Nowadays, we’re all so focused on having everything figured out in our 20s that we miss the benefits of taking our time. Late bloomers often have no choice in the matter. Whether its being a late bloomer financially, or a late bloomer who is just now accepting all your curves (or LACK thereof LOL); being late to the game teaches you a thing or two.

1. Many times you develop empathy for others. Late bloomers often feel like outcast and develop empathy for those who are different from mainstream society.

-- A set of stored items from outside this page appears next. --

import Literature.RingTheory.HilbertSamuel.NuInvariantLocal
import Literature.AlgebraicGeometry.Resolution.DirectrixScheme
import HarnessLib

/-!
# `ν*_x(X)`: the absolute `ν`-invariant at the points of a locally noetherian scheme
# (Cossart–Jannsen–Saito 2020, Def. 2.26)

Topic: `Literature/AlgebraicGeometry/Resolution`. CJS, LNM 2270, Def. 2.26: "For any point `x ∈ X`
define `ν*_x(X) = ν*(𝒪_{X,x})`" (the absolute `ν*`-invariant of Def. 2.17 (3), `nuInvAbs` of
`NuInvariantLocal.lean`). DEFINITION and the invariances PROVED at the level of local rings:

* `Scheme.nuInvAbs X x i = ν^{i+1}_x(X)`;
* `Scheme.nuInvAbs_eq` — computed in any minimal system of generators of `𝔪_x`;
* `Scheme.nuInvAbs_mono` — `ν^1_x ≤ ν^2_x ≤ ⋯`.

(The relative invariant `ν*_x(X, Z) = ν*(J_x, 𝒪_{Z,x})` for a closed subscheme `X ⊆ Z` of a regular
scheme is `nuInvRel` applied to a regular system of parameters of `𝒪_{Z,x}` and the stalk ideal
`J_x`; it is not packaged here.)

## References

* V. Cossart, U. Jannsen, S. Saito, *Desingularization: Invariants and Strategy*, LNM 2270
  (2020), Ch. 2, Def. 2.26 (with Def. 2.17). [CossartJannsenSaito2020]
-/

noncomputable section

open CategoryTheory AlgebraicGeometry TopologicalSpace IsLocalRing
open Literature.RingTheory.HilbertSamuel Literature.RingTheory.MvPolynomial

namespace Literature.AlgebraicGeometry.Resolution

universe u

variable (X : Scheme.{u}) [IsLocallyNoetherian X]

/-- **`ν^{i+1}_x(X) = ν^{i+1}(𝒪_{X,x})`**, the absolute `ν`-invariant of `X` at `x` (CJS Def. 2.26 /
Def. 2.17 (3)). [cite: CossartJannsenSaito2020, Def. 2.26] -/
def Scheme.nuInvAbs (x : X) (i : ℕ) : ℕ∞ :=
  Literature.RingTheory.HilbertSamuel.nuInvAbs (X.presheaf.stalk x) i

variable {X}

/-- `ν*_x(X)` may be computed in any minimal system of generators of `𝔪_x`.
[cite: CossartJannsenSaito2020, Def. 2.26] -/
theorem Scheme.nuInvAbs_eq (x : X)
    (c : Fin (maximalIdeal (X.presheaf.stalk x)).spanFinrank → X.presheaf.stalk x)
    (hc : Ideal.span (Set.range c) = maximalIdeal (X.presheaf.stalk x)) (i : ℕ) :
    Scheme.nuInvAbs X x i = nuInv (tangentConeIdeal c hc) i :=
  Literature.RingTheory.HilbertSamuel.nuInvAbs_eq c hc i

/-- **`ν^1_x(X) ≤ ν^2_x(X) ≤ ⋯`.** [cite: CossartJannsenSaito2020, Def. 2.1] -/
theorem Scheme.nuInvAbs_mono (x : X) : Monotone (Scheme.nuInvAbs X x) :=
  nuInv_mono _

end Literature.AlgebraicGeometry.Resolution

end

2. You have a strong sense of who you are because you were never able to fit into popular stereotypes.

3. Playing catch-up to different milestones helps you appreciate the experience more.

4. You learn from the mistakes of those who have gone before you.

5. Once you get older you’re not burnt out or bored by having already experienced things at an earlier age.

As a late bloomer don’t ever think that being different is a bad thing. Everyone is different in some way. And as corny as it sounds your lateness is what makes you special.When you discover your talents and skills at an older age you often are then equipped to nurture them.

I had two older sisters who were popular throughout high school because they already had a strong sense of who they were.While I loved seeing their experiences, I couldn’t mimic them even if I wanted to.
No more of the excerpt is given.